WHAT THE TASK ASKS: Repeat the entries that follow, exactly as they are written.

PROVIDED MATERIAL:
import Summits.QuantumFields.YangMills.Theorems.BalabanUVNodesN15KingModelPotentialDressedDecay

/-!
# BalabanUVNodes ∕ N15 — THE KING MODEL, PART 13a: THE DRESSED FLUCTUATION PROPAGATOR `G_w = N^{d+1}(A₀ + diag w)⁻¹` IN THE ROW-UNIFORM
# RIEMANN-SUM NORM — its resolvent fixed point `G_w = G − N^{−(d+1)}·G·diag(w)·G_w`, its uniform (weighted) Riemann MASS in the window
# `C·sup|w| ≤ 1∕2`, and its Riemann-sum TWO-SPACING RATE: the scalar model's NONPERTURBATIVE versions of [B9]'s regularity slots (3.35)–(3.36)
# for a background-dependent propagator (Track A, DAG node N15 = NE2; FAN-OUT v1.1 §N15 s3 «KING-MODEL RUNG … what the curved case adds»)

HONEST FRAMING.  Count-neutral kernel bookkeeping (cell `pub-ymgap`, seat `pub-ymgap-dag-n15-d` g8; `--supports stmt-QuantumFields-20292
--as helper` = K3⁗ `SpineGivenEndpointR13Sep`; lineage K3 19676 → K3′ 19908 → K3‴ 19912).  King's `A = 0` SCALAR model ([King1986] §2.2 (2.13)
p. 653, (4.44) p. 675): the fluctuation propagator of the block-spin Gaussian WITH A POTENTIAL `w` added to the fine action (a multiplication
operator — NOT Bałaban's covariant `G_k(U)` of [B9] Thm 3.14, whose background is a gauge field; [B9] prints analyticity in `U` (Thm 3.4) and
η-uniformity, never an η-difference).  NOT a node discharge; nothing continuum ∕ ℝ⁴ ∕ OS ∕ mass-gap ∕ Clay.  0 `sorry`, 1 `def` (`dressedProp`),
standard axioms.
THE POINT.  NE2's typed slots `Reg335 ∕ Reg336` ([B9] (3.35)–(3.36)) are regularity letters of a BACKGROUND-DEPENDENT PROPAGATOR.  Parts 10–11
controlled King's dressed MINIMISER and effective Laplacian; THIS FILE treats the dressed fluctuation PROPAGATOR itself, in the norm in which
everything downstream consumes it (parts 10a∕11a):
* §1 def **`dressedProp`** `G_w := N^{d+1}·(A₀ + diag w)⁻¹`; `dressedProp_zero` (`= constrainedProp`); ★ **`dressedProp_fixedPoint`** —
  `G_w(x, y) = G(x, y) − N^{−(d+1)}Σ_z G(x, z)w(z)G_w(z, y)` (second resolvent identity, part 10b `fineOpPot_inv_eq`);
* §2 ★★ **`dressedProp_riemannMass_le`** — `Σ_y N^{−(d+1)}|G_w(x, y)| ≤ 2C_M` whenever the undressed Riemann mass is `≤ C_M`, `|w| ≤ w₀`,
  `C_M·w₀ ≤ 1∕2` (ℓ^∞-operator Neumann: the row sums are a fixed point of an affine contraction); ★★ **`dressedProp_riemannMassW_le`** — the same
  with the exponential weight `e^{δ′|B x − B y|}` (triangle inequality through the middle point `B z`): `≤ 2C_W`;
* §3 ★★ **`dressedProp_riemannRate_le`** — THE RIEMANN-SUM TWO-SPACING RATE OF THE DRESSED PROPAGATOR: for the runs `L^k`, `L·L^k` with potentials
  `w, w′` (sizes `≤ w₀`, coherence `|w′(z′) − w(z)| ≤ ν`), `Σ_{y′} N′^{−(d+1)}|G′_{w′}(x′, y′) − G_w(x, y)| ≤ 2(R + 2RC_Mw₀ + 2C_M²ν)` where `R` bounds
  the undressed Riemann rate (part 10a) and `C_M` the undressed mass — every quantity a ROW-UNIFORM RIEMANN SUM, no pointwise control of `G`
  near the diagonal.
All letters are numerical hypotheses; part 13b discharges them along King's run (10a∕11a constants, the window of 9a∕9c) and states the two
slots for `G_{k,v}` uniformly in `k`, the volume and the potential.
HONEST SCOPE.  (i) any unit torus and fine count in §1–§2; §3 in the two-run format `L^k`, `L·L^k`; (ii) Riemann-sum (ℓ^∞-operator) statements,
not pointwise kernel bounds (the dressed propagator is as singular on the diagonal as the undressed one); (iii) scalar potential, `A = 0`;
(iv) elementary consequences of the second resolvent identity; not a printed proposition; not a discharge.
Locators: [King1986] C. King, CMP **102** (1986) 649–677: (2.13) p. 653, Prop. 3.8 (3.71) p. 664 and p. 664 (pairing), (4.44) p. 675; [B9] =
[Balaban1985BackgroundPropagators] CMP **99** (1985): (3.35)–(3.36) p. 396 (the two regularity slots of `G_k(U)`: typing template), Thm 3.4 p. 400.
-/

noncomputable section

open scoped BigOperators Matrix
open Finset

namespace Summit.QuantumFields.YangMills.BalabanUVNodes.N15.KingModel

open Literature.MathematicalPhysics.QuantumFieldTheory.Balaban1983to89 hiding blockOf
open Literature.MathematicalPhysics.QuantumFieldTheory.Balaban1983to89.B4Sect5Proof (latticeConst latticeConst_nonneg)
open Literature.MathematicalPhysics.QuantumFieldTheory.Balaban1983to89.B5Prop11Plancherel (Tor fine)
open Literature.MathematicalPhysics.QuantumFieldTheory.King1986 (aK aK_pos inv_sub_inv_of_isUnit)
open Literature.MathematicalPhysics.QuantumFieldTheory.King1986.Torus
open Summit.QuantumFields.YangMills.BalabanUVNodes.N15KingModelRung.Curved (underPtN val_underPtN blockOf_underPtN)

variable {d : ℕ}

/-! ## §1 The dressed propagator and its resolvent fixed point -/

section Objects

variable (Nf : ℕ) [NeZero Nf] (U : Fin (d + 1) → ℕ) [∀ μ, NeZero (U μ)] (a m2 : ℝ)

/-- **THE DRESSED FLUCTUATION PROPAGATOR** `G_w := N^{d+1}·(A₀ + diag w)⁻¹` on the fine torus — King's `G^η = N^{d+1}A₀⁻¹` (`constrainedProp`, (2.13) ∕
(4.44)) with the potential `w` added to the fine action (`c` is the Laplacian coefficient, `N²` for King). [cite: King1986, (2.13) p.653, (4.44) p.675] -/
def dressedProp (c : ℝ) (w : Tor (fine Nf U) → ℝ) : Matrix (Tor (fine Nf U)) (Tor (fine Nf U)) ℝ :=
  (((Nf : ℕ) : ℝ) ^ (d + 1)) • (fineOpPot Nf U a c m2 w)⁻¹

RESPONSE FOR THIS EXERCISE:
import Summits.QuantumFields.YangMills.Theorems.BalabanUVNodesN15KingModelPotentialDressedDecay

/-!
# BalabanUVNodes ∕ N15 — THE KING MODEL, PART 13a: THE DRESSED FLUCTUATION PROPAGATOR `G_w = N^{d+1}(A₀ + diag w)⁻¹` IN THE ROW-UNIFORM
# RIEMANN-SUM NORM — its resolvent fixed point `G_w = G − N^{−(d+1)}·G·diag(w)·G_w`, its uniform (weighted) Riemann MASS in the window
# `C·sup|w| ≤ 1∕2`, and its Riemann-sum TWO-SPACING RATE: the scalar model's NONPERTURBATIVE versions of [B9]'s regularity slots (3.35)–(3.36)
# for a background-dependent propagator (Track A, DAG node N15 = NE2; FAN-OUT v1.1 §N15 s3 «KING-MODEL RUNG … what the curved case adds»)

HONEST FRAMING.  Count-neutral kernel bookkeeping (cell `pub-ymgap`, seat `pub-ymgap-dag-n15-d` g8; `--supports stmt-QuantumFields-20292
--as helper` = K3⁗ `SpineGivenEndpointR13Sep`; lineage K3 19676 → K3′ 19908 → K3‴ 19912).  King's `A = 0` SCALAR model ([King1986] §2.2 (2.13)
p. 653, (4.44) p. 675): the fluctuation propagator of the block-spin Gaussian WITH A POTENTIAL `w` added to the fine action (a multiplication
operator — NOT Bałaban's covariant `G_k(U)` of [B9] Thm 3.14, whose background is a gauge field; [B9] prints analyticity in `U` (Thm 3.4) and
η-uniformity, never an η-difference).  NOT a node discharge; nothing continuum ∕ ℝ⁴ ∕ OS ∕ mass-gap ∕ Clay.  0 `sorry`, 1 `def` (`dressedProp`),
standard axioms.
THE POINT.  NE2's typed slots `Reg335 ∕ Reg336` ([B9] (3.35)–(3.36)) are regularity letters of a BACKGROUND-DEPENDENT PROPAGATOR.  Parts 10–11
controlled King's dressed MINIMISER and effective Laplacian; THIS FILE treats the dressed fluctuation PROPAGATOR itself, in the norm in which
everything downstream consumes it (parts 10a∕11a):
* §1 def **`dressedProp`** `G_w := N^{d+1}·(A₀ + diag w)⁻¹`; `dressedProp_zero` (`= constrainedProp`); ★ **`dressedProp_fixedPoint`** —
  `G_w(x, y) = G(x, y) − N^{−(d+1)}Σ_z G(x, z)w(z)G_w(z, y)` (second resolvent identity, part 10b `fineOpPot_inv_eq`);
* §2 ★★ **`dressedProp_riemannMass_le`** — `Σ_y N^{−(d+1)}|G_w(x, y)| ≤ 2C_M` whenever the undressed Riemann mass is `≤ C_M`, `|w| ≤ w₀`,
  `C_M·w₀ ≤ 1∕2` (ℓ^∞-operator Neumann: the row sums are a fixed point of an affine contraction); ★★ **`dressedProp_riemannMassW_le`** — the same
  with the exponential weight `e^{δ′|B x − B y|}` (triangle inequality through the middle point `B z`): `≤ 2C_W`;
* §3 ★★ **`dressedProp_riemannRate_le`** — THE RIEMANN-SUM TWO-SPACING RATE OF THE DRESSED PROPAGATOR: for the runs `L^k`, `L·L^k` with potentials
  `w, w′` (sizes `≤ w₀`, coherence `|w′(z′) − w(z)| ≤ ν`), `Σ_{y′} N′^{−(d+1)}|G′_{w′}(x′, y′) − G_w(x, y)| ≤ 2(R + 2RC_Mw₀ + 2C_M²ν)` where `R` bounds
  the undressed Riemann rate (part 10a) and `C_M` the undressed mass — every quantity a ROW-UNIFORM RIEMANN SUM, no pointwise control of `G`
  near the diagonal.
All letters are numerical hypotheses; part 13b discharges them along King's run (10a∕11a constants, the window of 9a∕9c) and states the two
slots for `G_{k,v}` uniformly in `k`, the volume and the potential.
HONEST SCOPE.  (i) any unit torus and fine count in §1–§2; §3 in the two-run format `L^k`, `L·L^k`; (ii) Riemann-sum (ℓ^∞-operator) statements,
not pointwise kernel bounds (the dressed propagator is as singular on the diagonal as the undressed one); (iii) scalar potential, `A = 0`;
(iv) elementary consequences of the second resolvent identity; not a printed proposition; not a discharge.
Locators: [King1986] C. King, CMP **102** (1986) 649–677: (2.13) p. 653, Prop. 3.8 (3.71) p. 664 and p. 664 (pairing), (4.44) p. 675; [B9] =
[Balaban1985BackgroundPropagators] CMP **99** (1985): (3.35)–(3.36) p. 396 (the two regularity slots of `G_k(U)`: typing template), Thm 3.4 p. 400.
-/

noncomputable section

open scoped BigOperators Matrix
open Finset

namespace Summit.QuantumFields.YangMills.BalabanUVNodes.N15.KingModel

open Literature.MathematicalPhysics.QuantumFieldTheory.Balaban1983to89 hiding blockOf
open Literature.MathematicalPhysics.QuantumFieldTheory.Balaban1983to89.B4Sect5Proof (latticeConst latticeConst_nonneg)
open Literature.MathematicalPhysics.QuantumFieldTheory.Balaban1983to89.B5Prop11Plancherel (Tor fine)
open Literature.MathematicalPhysics.QuantumFieldTheory.King1986 (aK aK_pos inv_sub_inv_of_isUnit)
open Literature.MathematicalPhysics.QuantumFieldTheory.King1986.Torus
open Summit.QuantumFields.YangMills.BalabanUVNodes.N15KingModelRung.Curved (underPtN val_underPtN blockOf_underPtN)

variable {d : ℕ}

/-! ## §1 The dressed propagator and its resolvent fixed point -/

section Objects

variable (Nf : ℕ) [NeZero Nf] (U : Fin (d + 1) → ℕ) [∀ μ, NeZero (U μ)] (a m2 : ℝ)

/-- **THE DRESSED FLUCTUATION PROPAGATOR** `G_w := N^{d+1}·(A₀ + diag w)⁻¹` on the fine torus — King's `G^η = N^{d+1}A₀⁻¹` (`constrainedProp`, (2.13) ∕
(4.44)) with the potential `w` added to the fine action (`c` is the Laplacian coefficient, `N²` for King). [cite: King1986, (2.13) p.653, (4.44) p.675] -/
def dressedProp (c : ℝ) (w : Tor (fine Nf U) → ℝ) : Matrix (Tor (fine Nf U)) (Tor (fine Nf U)) ℝ :=
  (((Nf : ℕ) : ℝ) ^ (d + 1)) • (fineOpPot Nf U a c m2 w)⁻¹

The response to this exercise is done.